# [Stored data]
---

import Summits.BirchSwinnertonDyer.Rank1Residual.X4.KolyvaginIndexRecordsKitOddPrime
import HarnessLib

/-!
# BSD rank-≤1 residual cell, lane class X11b (`p ∥ N`: MULTIPLICATIVE at a prime `p ≥ 5`, `ρ̄_{E,p}` irreducible),
rank ONE: `BSD(E,p)` PER PAIR from
# PUBLISHED theorems + Kolyvagin's HEEGNER-INDEX certificate (two engines), `ρ̄_{E,p}` onto IN THE KERNEL — records 32

HONEST FRAMING (cell `b2b-bsdres-*`, verbatim): prove what is provable now; shrink each hard class to its core with
data; no claim beyond stated classes; COMBINATION classes deleted from PUBLISHED theorems only, CONSTRUCTION-shaped
remainder typed; this is not "finishing BSD". X11b stays CONSTRUCTION-SHAPED; everything here is PER PAIR; no lane
verdict is changed; no named fact is introduced (debt 0); nothing is booked by this unit (the rung-K2 owner
bsd-stepL, the x11b
lineage that holds row B9's E1/K2 claim, census-lead, the Kurihara lane and referee A decide what a record is
worth); Cremona's numbers
(`r_an = 1`, `#Ш_an`, models, generators, `∏ c_ℓ`, torsion, optimality / Manin codes, the galrep datum) are INPUTS.

Unit `b2b-bsdres-x11c`, GEN 32 (prover-b2b-bsdres-x11c-g32-0) — the «X11 beyond 3» half of the unit's D-0075 purpose
(«GRH-free
Kolyvagin–Heegner-index certificates X4 r1 p ≥ 7, X11 beyond 3»): the cell's certificate engines turned on lane
class X11b as GEN 27–31 turned
them on X7 (`Supersingular/KolyvaginIndexRecordsX7RankOne01–432`). POPULATION
(`HOME/b2b-bsdres-x11c/gen32/pop/build_harvest_x11b.py` = gen 27's
class-agnostic census restricted to X11b with a per-(label, p) record test): the rank-ONE classes (Cremona curve 1,
non-CM) whose cell
`(p, X11b)` — `p ≥ 5`, `p ∥ N` — is OPEN on the Kurihara lane's residue of record (bsdN sweep v4u `RESIDUE.jsonl` ×
v5u verdict `residue`; on
848 of them the lane's own tail is T-KOLY, whose single certified Heegner field excludes the primes dividing
`m·D_K`) and which are
certificate-shaped on Cremona's data — no galrep code at `p` (`ρ̄_{E,p}` onto), `p ∤ #E(ℚ)_tors·∏ c_ℓ` (so
`p ∤ c_p = ord_p Δ` at a split
`p`), `p ∤ #Ш_an` — and carry no Kolyvagin-index record `bsdp_k<label>_<p>`: 927 pairs on 869 classes (`p = 5`: 605,
`7`: 221, `11`: 41,
`13`: 20, `17 ≤ p ≤ 103`: 40; split 411 / non-split 516; 268 semistable; `1.6·10⁴ < N < 5·10⁵`). 920 of them ALSO
carry the unit's GEN 10
beyond-window DATA record (`X11b/BeyondWindowRecordsNN`: Skinner 2016 Thm. A ∘ Stein–Wuthrich 2013 `p`-adic road,
binders as displayed there)
— for those this file is a SECOND, GRH-free and main-conjecture-free road; 7 carry no per-pair record. Not in reach
of this route (numbers, not
a verdict): the lane's 3 062 Tamagawa-obstructed X11b rank-one cells at `p ≥ 5` (`p ∣ c_q` for some `q`; Jetchev
2008's Hypothesis (∗)
`p ∤ N` fails at `p ∥ N`). THIS FILE (records 32): 10 pairs — `362670c1@5`, `362670n1@5`, `363090gi1@5`,
`365490bg1@5`, `365820g1@5`, `365820n1@5`, `367080bv1@5`, `367080bx1@5`, `367290cz1@5`, `367710bz1@5`. 

THE ROUTE (the unit's GEN 26/27 Kolyvagin route, class-agnostic): Kolyvagin's theorem as PRINTED by McCallum (LMS LN
153 (1991) §1, p. 296) /
Gross (ibid., Prop. 2.1 (2)) — tree named facts `kolyvagin`, `Kolyvagin1990_padicValNat_card_sha_le`, whose printed
hypotheses are `y_K` of
infinite order, `p` odd, `ρ̄_{E,p}` onto, and NOTHING about the reduction of `E` at `p` (at `p ∥ N` the Heegner
hypothesis — every prime of
`N` split in `K` — makes `p` split in `K`; nothing more is asked) —: `ord_p #Ш(E/K) ≤ 2·ord_p [E(K):ℤy_K]`; so
`p ∤ [E(K):ℤy_K]` gives
`Ш(E/K)[p] = 0`, hence `Ш(E/ℚ)[p] = 0`, and with `ord_p #Ш_an = 0` Miller's `BSD(E,p)` — the tree's class-agnostic
consumer
`Typed.bsdp_of_kolyvagin_of_not_dvd_index` (`Literature/…/Rank1Residual/Typed/KolyvaginCertificate.lean`).

THE CERTIFICATE (per pair; the cell's EXISTING engines run VERBATIM — no private engine, no knob; ONE batched kit
job per stage with an
in-job fan-out wrapper): engine 1 = gen 3's `engine1_cha1b/main.py` = x9-g7 `jobD1b.py` (cypari2, sha256
`69e29ec7…`; rank-one mode: Heegner
fields `K = ℚ(√D)`, `D < -4` fundamental, every prime of `N` split, `p ∤ D`, increasing `|D| ≤ 6000`, `≤ 30` fields;
root number of `E^D`
`+1`, rank-`≥ 2` twists skipped; `hy = L'(E,1)·L(E^D,1)·√|D|/(4·Area(E))`, `ρ = hy/ĥ(x)`, `m = √(4ρ)` an integer,
CERT iff `p ∤ m` —
Miller 2011 Thm. 4.1 / Cor. 4.8); engine 2 = gen 3's `engine2/run_cert.py` (`1b54bb20…`) + `e2lib.py` (`6701e05d…`)
+ `tate_stdlib.py`
(`ed9e5fd9…`) (stdlib python: independent `L`-series, AGM periods, Tate heights; `m`, `ord_p m` must be EQUAL;
discrete checks — model,
conductor, Tamagawa, non-CM, irreducibility / saturation / `E(K)[p] = 0` witnesses, `D` Heegner); twist values =
additive-p1's
`twistvals/main.py` (`e501b988…`). Kit jobs: j259809, j260660, j260662, j260664, j260667. Evidence:
`HOME/b2b-bsdres-x11c/gen32/` (`KOLY-X11BR1-TABLE.md`, outputs, inputs,
SHA256SUMS); REPORT.md §41.

KERNEL (per pair, through the unit's kit theorem `X4.bsdp_prime_of_kolyvaginIndex_of_serreCounts` of
`X4/KolyvaginIndexRecordsKitOddPrime.lean` — class-agnostic despite its namespace —, every numeric hypothesis a
`decide` goal): `Δ ≠ 0`;
global minimality of Cremona's model (bounded Kraus criterion); `ρ̄_{E,p}` ONTO by Serre's Prop. 19 from three
witness primes
`(ℓ₁, ℓ₂, ℓ₃)` (types s₁ split / s₂ non-split / s₃ `u = a²/ℓ ∉ {0,1,2,4}`, `u² − 3u + 1 ≢ 0`) whose point counts
`#Ẽ(𝔽_ℓ)` (schema
`countPoints`) are evaluated in the kernel. BINDERS (displayed in every theorem): `hGZK` (Gross–Zagier–Kolyvagin),
`hKo` / `hB` (Kolyvagin
as printed), the Heegner datum (`K`, level `N`, `P`, `p ∤ [E(K):ℤP]`), `r_an ≤ 1`, `#Ш_an = q` with `ord_p q = 0`.
NOT rechecked in the
kernel (engine work): `L'(E,1)`, `L(E^D,1)`, periods, heights, saturation, the integrality of `4ρ`; nor the lane's
class bit (`p ∥ N`,
split / non-split — bookkeeping only, the route does not use it). What a record is worth is the owners' / lane's /
referee's call
(EVIDENCE-grade certificate under displayed binders, as every Heegner-index record of the cell).

References: McCallum 1991 §1 [McCallumLMS1991]; Gross 1991 Prop. 2.1 [GrossLMS1991]; Kolyvagin 1990
[KolyvaginEulerSystems1990]; Serre 1972 §2.8 Prop. 19 [Serre1972]; Miller 2011 Def. 1.1, Thm. 4.1, Cor. 4.8
[Miller2011LMS];
Silverman AEC VII.1, VIII.8 [SilvermanAEC2009]; Cremona's tables [Cremona2006].
-/

set_option autoImplicit false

---

Given the records above, return exactly the lines starting at the line containing "THE ROUTE (the" and ending at the line containing "job per stage with an", including both.

THE ROUTE (the unit's GEN 26/27 Kolyvagin route, class-agnostic): Kolyvagin's theorem as PRINTED by McCallum (LMS LN
153 (1991) §1, p. 296) /
Gross (ibid., Prop. 2.1 (2)) — tree named facts `kolyvagin`, `Kolyvagin1990_padicValNat_card_sha_le`, whose printed
hypotheses are `y_K` of
infinite order, `p` odd, `ρ̄_{E,p}` onto, and NOTHING about the reduction of `E` at `p` (at `p ∥ N` the Heegner
hypothesis — every prime of
`N` split in `K` — makes `p` split in `K`; nothing more is asked) —: `ord_p #Ш(E/K) ≤ 2·ord_p [E(K):ℤy_K]`; so
`p ∤ [E(K):ℤy_K]` gives
`Ш(E/K)[p] = 0`, hence `Ш(E/ℚ)[p] = 0`, and with `ord_p #Ш_an = 0` Miller's `BSD(E,p)` — the tree's class-agnostic
consumer
`Typed.bsdp_of_kolyvagin_of_not_dvd_index` (`Literature/…/Rank1Residual/Typed/KolyvaginCertificate.lean`).

THE CERTIFICATE (per pair; the cell's EXISTING engines run VERBATIM — no private engine, no knob; ONE batched kit
job per stage with an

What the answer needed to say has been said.